Pattern of local recurrence after mastectomy and reconstruction in breast cancer patients: a systematic review
Introduction
Skin-sparing mastectomy (SSM) and nipple-sparing mastectomy (NSM) remove total breast tissue while preserving the skin envelope and inframammary ridge, or nipple-areolar complex (NAC). These conservative mastectomies have been increasingly used recently, as they improve cosmetic outcomes and enable immediate breast reconstruction (1,2). The rates of reconstruction, as a surgical treatment for early breast cancer patients, are also increasing (3,4). The risk of locoregional recurrence is related to a number of factors, including nodal status, lymphovascular invasion, tumor size, grade, and margin status (5-7). Although lacking supporting evidence, for women with a positive or close resection margin, chest wall irradiation is practically recommended (7). In the past, postmastectomy radiation therapy (PMRT) was only indicated to patients with advanced breast cancer but recently, indications have been expanded to recommend PMRT for patients with T1–2 breast cancer with one to three positive axillary nodes (8). This recommendation was party based on the Early Breast Cancer Trialists’ Collaborative Group meta-analysis, which showed an overall survival benefit of PMRT in patients with pN1a disease, as well as on the more recent data from the European Organization for Research and Treatment of Cancer 22922 trial, which demonstrated a survival benefit of regional nodal irradiation in early-stage breast cancer patients (9,10).

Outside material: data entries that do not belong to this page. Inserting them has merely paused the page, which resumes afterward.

import Mathlib.AlgebraicGeometry.ProjectiveSpectrum.Basic
import Mathlib.AlgebraicGeometry.Morphisms.ClosedImmersion
import Mathlib.AlgebraicGeometry.Pullbacks
import Mathlib.Algebra.MvPolynomial.Equiv
import Summits.Ventures.HodgeRepro2.T6A2ProjSmooth
import Summits.Ventures.HodgeRepro2.T6A2WeilTensor

/-!
# T6A2PointProjective — the base point is projective — the display
`Hyp.Hartshorne1977_pointProjective` DISCHARGED in kernel

Cell pub-hodge-repro2, Tier 6 (README §10), seat t6-p2 (A2 owner; gen 13, custodial). The A2 display
`Hyp.Hartshorne1977_pointProjective : IsProjectiveOver (𝟙_ (SchemeOver ℂ))` (T6A2HypHost; Hartshorne II Prop. 2.5 (b)
at `S = ℂ[x₀]`, `f = x₀`) is PROVED here from Mathlib: for `n = 0` the single chart `D₊(X₀)` of
`ℙ⁰_k = Proj k[X₀]` is everything (`Proj.iSup_basicOpen_eq_top` over the one-element index set), its coordinate
ring `(k[X₀]_{X₀})₀` is `k` (the chart identification `chartEquiv` of T6A2ProjChart with no coordinates left,
`MvPolynomial.isEmptyRingEquiv`), so `Spec k ⟶ ℙ⁰_k` (`Spec` of that identification followed by `Proj.awayι`) is
an open immersion with full range, hence an isomorphism (`isIso_of_isOpenImmersion_of_opensRange_eq_top`),
hence a closed immersion; it is a morphism over `Spec k` by `Proj.awayι_toSpecZero`. Consequently the host's
named `Prop` `isSmoothProjective_unit ℂ` (Varieties.lean l. 137) HOLDS (`WeilInst.unit_of_display`), and the display
is DISCHARGED IN KERNEL — count-neutral (TARGET-T6 §3 counting convention, §7(j)). Mathlib + host-api only; no new
display; no `sorry`; standard axioms.
§8(d): uses an L-value-free non-vanishing device: NO.
Filed in Tier-6 WAVE 1 (2026-08-26) as p438405 (definition lane, ACCEPTED 10:40Z, commit af89bec2e20d); this v2 differs from the filed bytes in this module docstring only (the staged-record wording dropped).
-/

namespace Summit.Ventures.HodgeRepro2.T6.A2Surface

open MvPolynomial HomogeneousLocalization AlgebraicGeometry CategoryTheory

attribute [local instance] MvPolynomial.gradedAlgebra

universe u

section PointChart

variable (k : Type u) [Field k]

/-- `ℙ⁰` has one variable `X₀` and no chart coordinates: the index set `{j : Fin 1 // j ≠ 0}` is empty -/
theorem isEmpty_chartIndex_zero : IsEmpty {j : Fin 1 // j ≠ 0} :=
  ⟨fun j => j.2 (Subsingleton.elim _ _)⟩

/-- the coordinate ring of the chart `D₊(X₀) ⊂ ℙ⁰_k` is `k` itself -/
noncomputable def pointChartEquiv : Away (homogeneousSubmodule (Fin 1) k) (X 0) ≃+* k :=
  (chartEquiv k (0 : Fin 1)).symm.trans
    (@isEmptyRingEquiv k {j : Fin 1 // j ≠ 0} _ (isEmpty_chartIndex_zero))

/-- the chart identification inverts the structure map `k → (k[X₀]_{X₀})₀` -/
theorem pointChartEquiv_chartAlgebraMap (r : k) :
    pointChartEquiv k (chartAlgebraMap k (0 : Fin 1) r) = r := by
  haveI := isEmpty_chartIndex_zero
  have h : chartAlgebraMap k (0 : Fin 1) r =
      chartEquiv k (0 : Fin 1) (algebraMap k (MvPolynomial {j : Fin 1 // j ≠ 0} k) r) :=
    (DFunLike.congr_fun (chartEquiv_comp_algebraMap k (0 : Fin 1)) r).symm
  rw [h, pointChartEquiv, RingEquiv.trans_apply, RingEquiv.symm_apply_apply, MvPolynomial.algebraMap_eq,
    isEmptyRingEquiv_eq_coeff_zero, coeff_zero_C]

/-- as ring maps: `k → (k[X₀]_{X₀})₀ → k` is the identity -/
theorem pointChartEquiv_comp_chartAlgebraMap :
    (pointChartEquiv k).toRingHom.comp (chartAlgebraMap k (0 : Fin 1)) = RingHom.id k :=
  RingHom.ext fun r => pointChartEquiv_chartAlgebraMap k r

/-- the single chart `D₊(X₀)` is all of `ℙ⁰_k` -/
theorem basicOpen_X_zero_eq_top :
    Proj.basicOpen (homogeneousSubmodule (Fin 1) k) (X 0) = ⊤ := by
  have h := Proj.iSup_basicOpen_eq_top (homogeneousSubmodule (Fin 1) k) X
    (irrelevant_le_span_range_X k)
  rwa [iSup_unique] at h

end PointChart

section PointEmbedding

variable (k : Type u) [Field k]

/-- `Spec k ⟶ ℙ⁰_k`: the spectrum of the chart identification followed by the chart inclusion `D₊(X₀) ⊂ ℙ⁰_k` -/
noncomputable def pointToProj : Spec (CommRingCat.of k) ⟶ Proj (homogeneousSubmodule (Fin 1) k) :=
  Spec.map (CommRingCat.ofHom (pointChartEquiv k).toRingHom) ≫
    Proj.awayι (homogeneousSubmodule (Fin 1) k) (X 0) (X_mem_homogeneousSubmodule_one k 0) Nat.one_pos

/-- `Spec` of the chart identification is an isomorphism -/
theorem isIso_Spec_map_pointChartEquiv :
    IsIso (Spec.map (CommRingCat.ofHom (pointChartEquiv k).toRingHom)) := by
  have : CommRingCat.ofHom (pointChartEquiv k).toRingHom = (pointChartEquiv k).toCommRingCatIso.hom := rfl
  rw [this]
  infer_instance

/-- `Spec k ⟶ ℙ⁰_k` is an open immersion -/
theorem isOpenImmersion_pointToProj : IsOpenImmersion (pointToProj k) := by
  haveI := isIso_Spec_map_pointChartEquiv k
  unfold pointToProj
  infer_instance

/-- `Spec k ⟶ ℙ⁰_k` is surjective: its range is the chart `D₊(X₀) = ℙ⁰_k` -/
theorem opensRange_pointToProj :
    haveI := isOpenImmersion_pointToProj k
    (pointToProj k).opensRange = ⊤ := by
  haveI := isIso_Spec_map_pointChartEquiv k
  haveI := isOpenImmersion_pointToProj k
  show (Spec.map (CommRingCat.ofHom (pointChartEquiv k).toRingHom) ≫
    Proj.awayι (homogeneousSubmodule (Fin 1) k) (X 0) (X_mem_homogeneousSubmodule_one k 0)
      Nat.one_pos).opensRange = ⊤
  rw [Scheme.Hom.opensRange_comp_of_isIso, Proj.opensRange_awayι, basicOpen_X_zero_eq_top]

/-- `Spec k ⟶ ℙ⁰_k` is an isomorphism (a surjective open immersion) -/
theorem isIso_pointToProj : IsIso (pointToProj k) := by
  haveI := isOpenImmersion_pointToProj k
  exact isIso_of_isOpenImmersion_of_opensRange_eq_top _ (opensRange_pointToProj k)

/-- `Spec k ⟶ ℙ⁰_k` is a closed immersion -/
theorem isClosedImmersion_pointToProj : IsClosedImmersion (pointToProj k) := by
  haveI := isIso_pointToProj k
  infer_instance

/-- `Spec k ⟶ ℙ⁰_k` is a morphism over `Spec k`: composed with the structure morphism of `ℙ⁰_k` in the host's
form (`Proj.toSpecZero 𝒜 ≫ Spec.map (algebraMap k (𝒜 0))`, Varieties.lean ll. 40–44) it is the identity -/
theorem pointToProj_comp_projHom :
    pointToProj k ≫ (Proj.toSpecZero (homogeneousSubmodule (Fin 1) k) ≫
      Spec.map (CommRingCat.ofHom (algebraMap k (homogeneousSubmodule (Fin 1) k 0)))) =
      𝟙 (Spec (CommRingCat.of k)) := by
  rw [pointToProj, Category.assoc, Proj.awayι_toSpecZero_assoc, ← Spec.map_comp, ← Spec.map_comp,
    ← CommRingCat.ofHom_comp, ← CommRingCat.ofHom_comp]
  have h : (pointChartEquiv k).toRingHom.comp
      ((fromZeroRingHom (homogeneousSubmodule (Fin 1) k) (Submonoid.powers (X 0))).comp
        (algebraMap k (homogeneousSubmodule (Fin 1) k 0))) = RingHom.id k :=
    pointChartEquiv_comp_chartAlgebraMap k
  rw [h, CommRingCat.ofHom_id, Spec.map_id]

end PointEmbedding

section Host

open HostAPI.Carriers.AlgebraicGeometry.Motives MonoidalCategory

/-- THE POINT IS PROJECTIVE: the base point `Spec ℂ = 𝟙_ (SchemeOver ℂ)` embeds as a closed immersion into
`ℙ⁰_ℂ = projectiveSpace 0 ℂ` over `ℂ` (the host's `IsProjectiveOver`). -/
theorem isProjectiveOver_unit : IsProjectiveOver (𝟙_ (SchemeOver ℂ)) := by
  refine ⟨0, Over.homMk (pointToProj ℂ) ?_, ?_⟩
  · change pointToProj ℂ ≫ (Proj.toSpecZero (homogeneousSubmodule (Fin (0 + 1)) ℂ) ≫
      Spec.map (CommRingCat.ofHom (algebraMap ℂ (homogeneousSubmodule (Fin (0 + 1)) ℂ 0)))) =
      𝟙 (Spec (CommRingCat.of ℂ))
    exact pointToProj_comp_projHom ℂ
  · change IsClosedImmersion (pointToProj ℂ)
    exact isClosedImmersion_pointToProj ℂ

end Host

end Summit.Ventures.HodgeRepro2.T6.A2Surface

namespace Summit.Ventures.HodgeRepro2.T6.Hyp

open HostAPI.Carriers.AlgebraicGeometry.Motives
open Summit.Ventures.HodgeRepro2.T6.A2Surface

/-- THE DISPLAY `Hartshorne1977_pointProjective` HOLDS — DISCHARGED IN KERNEL from Mathlib (count-neutral,
TARGET-T6 §3 / §7(j)): the base point is projective over `ℂ`. -/
theorem Hartshorne1977_pointProjective_holds : Hartshorne1977_pointProjective :=
  isProjectiveOver_unit

/-- the host's named `Prop` `isSmoothProjective_unit ℂ` (Varieties.lean l. 137) HOLDS: the base point is a smooth
projective geometrically irreducible variety of dimension `0` in the host's sense -/
theorem isSmoothProjective_unit_holds :
    HostAPI.Carriers.AlgebraicGeometry.Motives.isSmoothProjective_unit ℂ :=
  Summit.Ventures.HodgeRepro2.T6.WeilInst.unit_of_display Hartshorne1977_pointProjective_holds

end Summit.Ventures.HodgeRepro2.T6.Hyp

Some studies reported that PMRT after reconstruction modestly increased the complication rate. Complications included capsular contractures and infection, which can eventually result in implant failure (11). On analyzing 15,000 mastectomy cases for complications from radiation therapy (RT), RT was found to be associated with an increased risk of implant removal in women who underwent implant-based reconstruction and fat necrosis in women who underwent autologous reconstruction (12,13). Additionally, salvage treatment is challenging in the case of local recurrence (LR) in irradiated patients. Usually, in such cases, repeat chest wall irradiation is used because local control with repeat surgery alone remains unacceptable, with a 5-year local control rate of only 33% (14). Repeat RT results in a feasible but modest increase in late toxicity, including grade 3–4 fibrosis and lymphedema (15,16). It is of utmost importance to fully understand and cover high-risk areas during initial breast cancer treatment to prevent re-irradiation.
The current PMRT target is based on a tangential field such that it includes the entire reconstructed autologous tissue or prosthesis. The use of modern volume-based RT planning may achieve the target volume dose while excluding normal tissues and thereby, reducing toxicity (17). In 2019, European Society for Radiotherapy and Oncology (ESTRO) set new delineation guidelines for the clinical target volume (CTV) for PMRT in the setting of breast reconstruction (18). This introduced different targets according to the location of residual breast tissue based on the reconstruction method.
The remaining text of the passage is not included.